import Literature.NumberTheory.EllipticCurves.InertiaFixedTorsionOfTamagawaProofs
import Literature.NumberTheory.EllipticCurves.KodairaNeronUnramifiedMultiplicativeBoundProofs
import Literature.NumberTheory.EllipticCurves.MultiplicativeTransvectionPrimeToVProofs
import Literature.NumberTheory.EllipticCurves.HeegnerPointsKolyvaginPairing
import Literature.NumberTheory.EllipticCurves.NeronOggShafarevichLocal
import Literature.NumberTheory.EllipticCurves.GeomPointsGaloisModule
import Literature.NumberTheory.EllipticCurves.KummerSelmerStructure
import HarnessLib

/-!
# Route `GenusKolyvaginAtTwo`, crux L_T `PowDvdShaCardAtTwoRT` (stmt-BirchSwinnertonDyer-23242), LINE 18 stub L, bottom rung:
# the NON-PHANTOM lemma (IV) — at a multiplicative place `v ∤ n` with `gcd(n, ord_v Δ) = 1`, `E(K_v^nr)` is
# `n`-divisible, a Kummer class is principal on the inertia group, and the inertia group contains a transvection

Seat `bsd-line-gk2-p3` g22 (PROVER 3/3, cell `bsd-f1-sign2`), `--supports stmt-BirchSwinnertonDyer-23242` (helper).
THEOREMS ONLY (no definition, no named fact, no `sorry`). BSD is not proved by any of this; neither is the crux.

This is the LOCAL INPUT of the non-phantom lemma (files `…RTNonPhantomCocycleBasis`, `…RTNonPhantomTwoTorsionValues`,
`…RTNonPhantomCoboundary`): the algebra there kills a phantom class of `H¹(K, E[4])` as soon as its cocycle is
PRINCIPAL ON ONE TRANSVECTION `u = (1 1; 0 1)`.  Here both are supplied by a place `v` of MULTIPLICATIVE reduction with
`v ∤ 2` and `ord_v Δ_min` ODD (on the route's habitat every multiplicative prime has odd `ord_p Δ`, since `c_p` is odd):

* `exists_forall_inertia_nsmul_eq_of_hasMultiplicativeReductionAt` — **`E(K_v^{nr})` is `n`-divisible** for `n` a unit at
  `v` with `gcd(n, ord_v Δ_min) = 1` (model currency, `V = (M ⊗ K_v) ⊗ K̄_v`, `M` the integral minimal model): Kodaira–Néron
  over `K_v^{nr}` (`[E(K_v^{nr}) : E₀] = ord_v Δ`, tree `ordΔ_nsmul_reducesToNonsingular_of_hasMultiplicativeReduction`),
  `E₀(K_v^{nr})` `n`-divisible (tree `exists_nsmul_eq_of_reducesToNonsingular_of_forall_inertia`) and Bézout;
* `exists_absInertia_nsmul_eq_localPoints_of_hasMultiplicativeReductionAt` — the same for `E(K̄_v) = localPoints`;
* `exists_h1Eval_resGal_eq_of_mem_selmerLocalKer` — **a class of `H¹(K, E[n])` satisfying the local Kummer (Selmer)
  condition at such a `v` is PRINCIPAL on the inertia group**: `[x, res τ] = (res τ) m − m` for every `τ ∈ I_v`
  (Silverman's proof of *AEC* X.4.2 (b) at a bad place: the Kummer point `P`, `nP ∈ E(K_v)`, differs from an
  `I_v`-fixed `n`-th root by an `n`-torsion point);
* `exists_absInertia_unipotent_of_hasMultiplicativeReductionAt` — the Tate transvection WITH ITS PROVENANCE: some
  `τ ∈ I_v` acts on `E[p^k]` with `(τ − 1)² = 0` and moves `E[p]` when `p ∤ ord_v Δ_min` (tree
  `exists_unipotent_of_hasMultiplicativeReductionAt`, which forgets that `σ = res τ`).

References: [SilvermanAEC2009] Thm. VII.6.1, Cor. VII.6.2, proof of Thm. X.4.2 (b); [SilvermanATAEC1994] Cor. IV.9.2 (d),
V.4–V.5 and Exercise 5.13 (b); [SerreAbelianLadic1968] Ch. IV, A.1.2; [GreenbergLNM1716] §2.
-/

-- `Summit.<P>.<Sub>` repeats `BirchSwinnertonDyer` by the tree's layout convention (D-0017)
set_option linter.dupNamespace false
set_option autoImplicit false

◆ ◆ ◆ ◆ ◆ ◆ ◆

● **TASK REQUIREMENTS**
Note how many lines of the listing above contain the string "EllipticCurves", and give that number with nothing added.

● **FINAL ANSWER**
7